Under the spell of West Lake, “even the most driven person learns to be a little aimless.” I first got out on the water in a hired boat, taking the chance to admire historic homes along the shores. Walking the mile-long causeway that crosses the lake provided a better introduction to the city’s people, though. Families shared the causeway with fashion-conscious young women in five-inch platforms, as well as an army unit that jogged back and forth in the hot sun. At night, the lake “goes Vegas,” with a light-and-music show created by the director of the Beijing Olympics’ opening ceremonies. A platform just below the water’s surface served as a stage, and “the sight of 50 people walking across West Lake carrying huge red-paper lanterns did unimaginable things” for my dream life.
China’s new rich frequently visit Hangzhou to soak up the finer points of their national culture, and I followed parts of the same curriculum. At a traditional teahouse, I marveled at the way a tea master guided the conversation while he worked, drawing every guest into “the cloistered world” of his table. At the extravagant Amanfayun resort, I ate a meal of 10 very small courses prepared by monks and intended to make you mindful of every bite. Finally, I arranged to meet with a distinguished Buddhist monk at Yongfu Temple. “If you want to be happy,” he told me, “you have to know what is enough.” What else could I do? I flew home the next day.
The Emerald City of the Maya
One of the great capitals of ancient Mayan civilization is finally ready for visitors, said Maya Kroth in The Washington Post. Until now, the ruins at Palenque, Mexico, “always seemed painfully out of reach, hours by bus from the nearest town.” But a new airport has made this “extraordinary” site near the Guatemala border accessible to travelers beyond the most dedicated history buffs and archaeologists. Roads are being repaved and new hotels are opening, creating “a palpable sense of momentum.” Palenque is often described as the greatest archaeological find ever made in the Americas, and one day it may provide the key to unlocking the mysteries of the Maya.

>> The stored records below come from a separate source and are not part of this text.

import Mathlib
import Summits.AnomalousDissipation.AnomalousDissipation.Theorems.ConeDesingularisation.Negative.FluxTransfer
import Summits.AnomalousDissipation.AnomalousDissipation.Theorems.ConeDesingularisation.Negative.LogMeanFlux
import Summits.AnomalousDissipation.AnomalousDissipation.Theorems.ConeDesingularisation.Negative.LpEscape
import Summits.AnomalousDissipation.AnomalousDissipation.Theorems.PointSinkConeDesingularisationStubC1ConeFluxless
import Summits.AnomalousDissipation.AnomalousDissipation.Theorems.PointSinkConeDesingularisationStubDssFluxRigidity

/-!
# Negative knowledge for the crux `ConeDesingularisation` (stmt-AnomalousDissipation-19034 ↔ 19036):
# V. Flux transfer — an `L³ × L^{3/2}`-fed cone is an inward point-flux cone of strength exactly `D`

Route `PointSink` of `AnomalousDissipation`, crux `ConeDesingularisation ↔ CascadeSoliton`
(`coneDesingularisation_iff_cascadeSoliton`). A *cascade soliton* is a smooth steady unit-viscosity
Navier–Stokes solution `(Q, P)` on `ℝ³` with the `R^{5/3}` mass envelope and dissipation
`D = ∫ |∇Q|² > 0`, asymptotic at infinity, in `L²` on the geometric shells `λ^k < ‖x‖ < λ^{k+1}`,
to a discretely self-similar cone `V` of degree `−2/3`. The route's own mechanism
(`PointSinkSolitonTransplantCoreEnergyFlux`) says that along the exact blow-down (core) family
`Q_j = (λ^j)^{2/3} Q(λ^j ·)` — Navier–Stokes with viscosity `(λ^j)^{-1/3} → 0` and dissipation exactly
`D` concentrating at the origin — the inward cubic energy flux through any fixed smooth cutoff tends
to `D`. This file transfers that flux **to the cone** as soon as the matching is strong enough to
pass to the limit in the cubic flux, and evaluates it in closed form.

## Results (all sorry-free; `[folklore]` = routine real analysis, no printed source needed)

* `flux_pairing_tendsto` (§2): continuity of the cubic flux pairing
  `(u, p) ↦ ∫ (½‖u‖² + p) w[u]` under `u → V` in `L³(A)`, `p → Π` in `L^{3/2}(A)` on a bounded set
  `A` carrying the continuous compactly supported test field `w` (Hölder `(3, 3/2)`, §1).
* `fedCone_smoothFlux_eq_dissipation` (§4, **flux transfer**): if `(Q, P)` is matched to a DSS pair
  `(V, Π)` (`V` of degree `−2/3`, `Π` of degree `−4/3`, `‖V‖², ‖V‖³, |Π|^{3/2} ∈ L¹_loc(ℝ³∖0)`) in
  `L²` (the `CascadeSoliton` clause), in `L³` — `(λ^k)⁻¹ ∫_{shell k} ‖Q − V‖³ → 0` — and in `L^{3/2}`
  for the pressure — `(λ^k)⁻¹ ∫_{shell k} |P − Π|^{3/2} → 0` —, then for every smooth radial-shell
  cutoff `ψ` (`ψ = 1` on `‖x‖ < r`, `r > 1`; `ψ = 0` on `‖x‖ > b`, `b < λ²`):
  `∫ (½‖V‖² + Π) Dψ[V] = D`.
* `logMeanFlux_eq_of_constantSmoothFlux` (§5): for any such DSS pair, a `c`-independent smooth flux
  `τ` through the dilates `G(‖x‖²/c²)`, `c ∈ [1, λ]`, of one radial profile forces the **sharp**
  log-mean flux law `∫_{1<‖x‖<λ} (½‖V‖² + Π) ⟪V, x⟫/‖x‖² = −τ log λ` (Fubini average in `c`,
  the inner `c`-integral in closed form, exact `λ⁻³`-covariance of the flux density).
* `tendsto_shellL2_of_shellL3` (§6): `L³` shell matching implies the `L²` shell matching of
  `CascadeSoliton` (Hölder on the shells), so "fed in `L³ × L^{3/2}`" is a strengthening of the crux's
  far-field clause, not an extra structure.
* `fedCone_logMeanFlux_eq` (§6, **headline**): an `L³ × L^{3/2}`-fed cone satisfies
  `∫_{1<‖x‖<λ} (½‖V‖² + Π) ⟪V, x⟫/‖x‖² = −D log λ` — it is an inward point-flux cone of strength
  exactly `D`, i.e. precisely the (proved, but only by a *fluxless* degenerate witness) statement
  `PointFluxCone` with `ε = D > 0` forced.
* `not_cascadeSoliton_L3fedBy_c1EulerCone` (§6): hence **no `C¹` classical Euler cone** (Landau-type
  or smooth DSS profile) can be the `L³ × L^{3/2}` far field of a cascade soliton
  (`stub_c1ConeFluxless`: such cones are fluxless) — unconditional.
* `not_cascadeSoliton_L3fedBy_renormalisedCone` (§6): nor can any measurable DSS cone satisfying
  the renormalised local energy balance off the origin (`stub_dssFluxRigidity`), e.g. any weak Euler
  cone that is a strong `L³_loc` limit (DiPerna–Lions).

## Reading for the crux (refuter's note)

`CascadeSoliton` as filed asks only for `L²` shell matching, under which the cubic flux need not
pass to the limit; the natural strengthening in which the cone actually *carries* the cascade
(`L³ × L^{3/2}` matching, the Onsager/Duchon–Robert class in which energy flux is defined) is hereby
reduced to: the cone must be an irregular (non-renormalisable off the apex) dissipative Euler
solution on `ℝ³∖0` with inward apex flux exactly `D` on every fundamental shell. No such steady DSS
Euler solution is known; the only `PointFluxCone` witness in the tree is fluxless. Conversely, for
the statement as filed (`L²` matching only) the flux identity is lost in the limit, and the far
field carries no computable trace of `D` — which is why no Liouville theorem in the `R^{5/3}`/DSS
class is available (see `LpEscape`, `FarFieldMass`, `LiouvilleReduction`).

Dependencies: the route's `PointSinkSolitonTransplant{CoreEnergyFlux,StubSolitonCoreFamily}`,
`PointSinkConeDesingularisationStub{C1ConeFluxless,DssFluxRigidity}`, `Negative/LpEscape`;
`Literature.Analysis.FluidPDE.{SelfSimilarEulerConeEnergy,DuchonRobertShellLaw,EulerReynoldsLadderGluingLimit}`.
-/


-- `Summit.<Summit>.<Problem>` is the tree's mandated summit-side namespace (CONVENTIONS §2).
set_option linter.dupNamespace false

noncomputable section

namespace Summit.AnomalousDissipation.AnomalousDissipation.Theorems.ConeDesingularisation.Negative

open MeasureTheory Filter Topology Set Metric
open scoped InnerProductSpace ContDiff
open Literature.Analysis.FluidPDE.EulerReynoldsLadder (isCompact_shell shell_subset_ne_zero)
open Literature.Analysis.FunctionSpaces Literature.Analysis.FluidPDE
open Summit.AnomalousDissipation.AnomalousDissipation.Theorems

/-! ### §6 The fed cone is an inward point-flux cone of strength exactly `D`; corollaries -/

/-- `‖V‖² ≤ 1 + ‖V‖³`, so `‖V‖³ ∈ L¹_loc(ℝ³∖0)` gives `‖V‖² ∈ L¹_loc(ℝ³∖0)`. [folklore] -/
theorem locallyIntegrableOn_normSq_of_cube {V : EuclideanSpace ℝ (Fin 3) → EuclideanSpace ℝ (Fin 3)}
    (hVm : AEStronglyMeasurable V volume)
    (hV3 : LocallyIntegrableOn (fun x => ‖V x‖ ^ 3) {x : EuclideanSpace ℝ (Fin 3) | x ≠ 0} volume) :
    LocallyIntegrableOn (fun x => ‖V x‖ ^ 2) {x : EuclideanSpace ℝ (Fin 3) | x ≠ 0} volume := by
  intro x hx
  obtain ⟨U, hU, hint⟩ := hV3 x hx
  refine ⟨U ∩ ball x 1, Filter.inter_mem hU (mem_nhdsWithin_of_mem_nhds (ball_mem_nhds x one_pos)), ?_⟩
  have hfin : volume (U ∩ ball x 1) < ⊤ :=
    (Metric.isBounded_ball.subset Set.inter_subset_right).measure_lt_top
  haveI : IsFiniteMeasure (volume.restrict (U ∩ ball x 1)) := ⟨by rwa [Measure.restrict_apply_univ]⟩
  have hW3 : IntegrableOn (fun x => ‖V x‖ ^ 3) (U ∩ ball x 1) volume := hint.mono_set Set.inter_subset_left
  refine Integrable.mono' ((integrable_const (1 : ℝ)).add hW3) (hVm.norm.pow 2).restrict
    (Eventually.of_forall fun y => ?_)
  rw [Real.norm_eq_abs, abs_of_nonneg (by positivity)]
  show ‖V y‖ ^ 2 ≤ 1 + ‖V y‖ ^ 3
  rcases le_or_gt ‖V y‖ 1 with h | h
  · nlinarith [norm_nonneg (V y), pow_le_one₀ (norm_nonneg (V y)) h (n := 2)]
  · nlinarith [norm_nonneg (V y)]

/-- `L³` shell matching at rate `(λ^k)⁻¹ ∫_{shell k} ‖f‖³ → 0` implies the `L²` shell matching of
`CascadeSoliton`, `(λ^k)^{-5/3} ∫_{shell k} ‖f‖² → 0` (Hölder on the shell, `vol(shell k) = λ^{3k} v₀`).
[folklore] -/
theorem tendsto_shellL2_of_shellL3 {lam : ℝ} (hlam : 1 < lam)
    {f : EuclideanSpace ℝ (Fin 3) → EuclideanSpace ℝ (Fin 3)} (hfm : AEStronglyMeasurable f volume)
    (hf3 : ∀ k : ℕ, IntegrableOn (fun x => ‖f x‖ ^ 3)
      {x : EuclideanSpace ℝ (Fin 3) | lam ^ k < ‖x‖ ∧ ‖x‖ < lam ^ (k + 1)} volume)
    (h : Tendsto (fun k : ℕ => (lam ^ k)⁻¹ *
      ∫ x in {x : EuclideanSpace ℝ (Fin 3) | lam ^ k < ‖x‖ ∧ ‖x‖ < lam ^ (k + 1)}, ‖f x‖ ^ 3)
      atTop (𝓝 0)) :
    Tendsto (fun k : ℕ => (lam ^ k) ^ (-(5 / 3 : ℝ)) *
      ∫ x in {x : EuclideanSpace ℝ (Fin 3) | lam ^ k < ‖x‖ ∧ ‖x‖ < lam ^ (k + 1)}, ‖f x‖ ^ 2)
      atTop (𝓝 0) := by
  have hlam0 : 0 < lam := one_pos.trans hlam
  set v₀ : ℝ := volume.real {x : EuclideanSpace ℝ (Fin 3) | 1 < ‖x‖ ∧ ‖x‖ < lam} with hv₀
  have hv₀0 : 0 ≤ v₀ := measureReal_nonneg
  have hmaj : Tendsto (fun k : ℕ => v₀ ^ (1 / 3 : ℝ) * ((lam ^ k)⁻¹ *
      ∫ x in {x : EuclideanSpace ℝ (Fin 3) | lam ^ k < ‖x‖ ∧ ‖x‖ < lam ^ (k + 1)}, ‖f x‖ ^ 3) ^
        (2 / 3 : ℝ)) atTop (𝓝 0) := by
    have h1 := h.rpow_const (p := (2 / 3 : ℝ)) (Or.inr (by norm_num))
    rw [Real.zero_rpow (by norm_num)] at h1
    simpa using h1.const_mul (v₀ ^ (1 / 3 : ℝ))
  refine squeeze_zero (fun k => mul_nonneg (Real.rpow_nonneg (pow_nonneg hlam0.le _) _)
    (integral_nonneg fun _ => by positivity)) (fun k => ?_) hmaj
  have hLk : 0 < lam ^ k := pow_pos hlam0 k
  set A : Set (EuclideanSpace ℝ (Fin 3)) :=
    {x : EuclideanSpace ℝ (Fin 3) | lam ^ k < ‖x‖ ∧ ‖x‖ < lam ^ (k + 1)} with hA
  have hAm : MeasurableSet A := measurableSet_shell _ _
  have hAfin : volume A < ⊤ := (isBounded_shell _ _).measure_lt_top
  haveI : IsFiniteMeasure (volume.restrict A) := ⟨by rwa [Measure.restrict_apply_univ]⟩
  have hI0 : 0 ≤ ∫ x in A, ‖f x‖ ^ 3 := integral_nonneg fun _ => by positivity
  -- Hölder `(3, 3/2)` with `1 · ‖f‖²`
  have hg32 : Integrable (fun x => (‖f x‖ ^ 2) ^ (3 / 2 : ℝ)) (volume.restrict A) := by
    refine (hf3 k).congr (ae_of_all _ fun x => ?_)
    show ‖f x‖ ^ 3 = (‖f x‖ ^ 2) ^ (3 / 2 : ℝ)
    rw [← Real.rpow_natCast (‖f x‖) 2, ← Real.rpow_mul (norm_nonneg _)]
    norm_num
  obtain ⟨-, hle⟩ := holder_three_threeHalves (μ := volume.restrict A) (f := fun _ => (1 : ℝ))
    (g := fun x => ‖f x‖ ^ 2) (fun _ => zero_le_one) (fun _ => by positivity)
    aestronglyMeasurable_const (hfm.norm.pow 2).restrict (integrable_const _) hg32
  have hI3 : ∫ x in A, (‖f x‖ ^ 2) ^ (3 / 2 : ℝ) = ∫ x in A, ‖f x‖ ^ 3 := by
    refine integral_congr_ae (ae_of_all _ fun x => ?_)
    show (‖f x‖ ^ 2) ^ (3 / 2 : ℝ) = ‖f x‖ ^ 3
    rw [← Real.rpow_natCast (‖f x‖) 2, ← Real.rpow_mul (norm_nonneg _)]
    norm_num
  have hvol : ∫ _ in A, (1 : ℝ) ^ 3 = (lam ^ k) ^ 3 * v₀ := by
    simp only [one_pow, integral_const, smul_eq_mul, mul_one, measureReal_restrict_apply_univ]
    exact volume_real_shell_pow hlam0 k
  simp only [one_mul] at hle
  rw [hI3, hvol] at hle
  -- `((λ^k)^3 v₀)^{1/3} = λ^k v₀^{1/3}`
  have hroot : ((lam ^ k) ^ 3 * v₀) ^ (1 / 3 : ℝ) = lam ^ k * v₀ ^ (1 / 3 : ℝ) := by
    rw [Real.mul_rpow (by positivity) hv₀0, ← Real.rpow_natCast (lam ^ k) 3,
      ← Real.rpow_mul hLk.le]
    norm_num
  rw [hroot] at hle
  -- assemble
  calc (lam ^ k) ^ (-(5 / 3 : ℝ)) * ∫ x in A, ‖f x‖ ^ 2
      ≤ (lam ^ k) ^ (-(5 / 3 : ℝ)) * (lam ^ k * v₀ ^ (1 / 3 : ℝ) * (∫ x in A, ‖f x‖ ^ 3) ^ (2 / 3 : ℝ)) :=
        mul_le_mul_of_nonneg_left hle (Real.rpow_nonneg hLk.le _)
    _ = v₀ ^ (1 / 3 : ℝ) * ((lam ^ k)⁻¹ * ∫ x in A, ‖f x‖ ^ 3) ^ (2 / 3 : ℝ) := by
        rw [Real.mul_rpow (inv_nonneg.2 hLk.le) hI0, Real.inv_rpow hLk.le,
          ← Real.rpow_neg hLk.le]
        have h53 : (lam ^ k) ^ (-(5 / 3 : ℝ)) * lam ^ k = (lam ^ k) ^ (-(2 / 3 : ℝ)) := by
          conv_lhs => rw [← Real.rpow_one (lam ^ k), ← Real.rpow_mul hLk.le, ← Real.rpow_add hLk]
          norm_num
        calc (lam ^ k) ^ (-(5 / 3 : ℝ)) * (lam ^ k * v₀ ^ (1 / 3 : ℝ) * (∫ x in A, ‖f x‖ ^ 3) ^ (2 / 3 : ℝ))
            = ((lam ^ k) ^ (-(5 / 3 : ℝ)) * lam ^ k) * v₀ ^ (1 / 3 : ℝ) *
                (∫ x in A, ‖f x‖ ^ 3) ^ (2 / 3 : ℝ) := by ring
          _ = v₀ ^ (1 / 3 : ℝ) * ((lam ^ k) ^ (-(2 / 3 : ℝ)) * (∫ x in A, ‖f x‖ ^ 3) ^ (2 / 3 : ℝ)) := by
                rw [h53]; ring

For my stay, I chose El Panchán, a funky compound near the ruins that’s beloved by dreadlocked backpackers. My room cost under $20 a night, and came with a nightly symphony of unseen insects, howler monkeys, and “strange birds whose song sounds like a cross between a malfunctioning fan belt and an alien transmission.” Awaking the next morning, I rode a tour bus to the ruin zone, then paid for a tour guide who proved to be a font of information as we set off on the park’s jungle footpaths. Palenque was occupied from roughly 100 B.C. to A.D. 900, peaking under the 7th-century rule of Pakal the Great. It was his tomb that an archaeologist stumbled across in the 1950s when he discovered a hidden staircase in a towering step pyramid at the ancient city’s center. The remains of five sacrificial victims guarded the tomb entrance.
Most of Palenque’s 1,500 structures have yet to be excavated, but several imposing temples and a massive palace complex occupy the site’s central clearing. At Pakal’s enormous, well-preserved palace, tourists line up to take photos at the granite throne in the bathroom complex, which once discreetly drained to a septic field far from the city. Bas-relief carvings are everywhere, “chronicling a detailed history of Palenque’s golden age—though precious little about its fall.” Drought, deforestation, overpopulation, and power struggles all seem to have contributed to the city’s rapid decline. More than 900 years later, it appears poised for a comeback.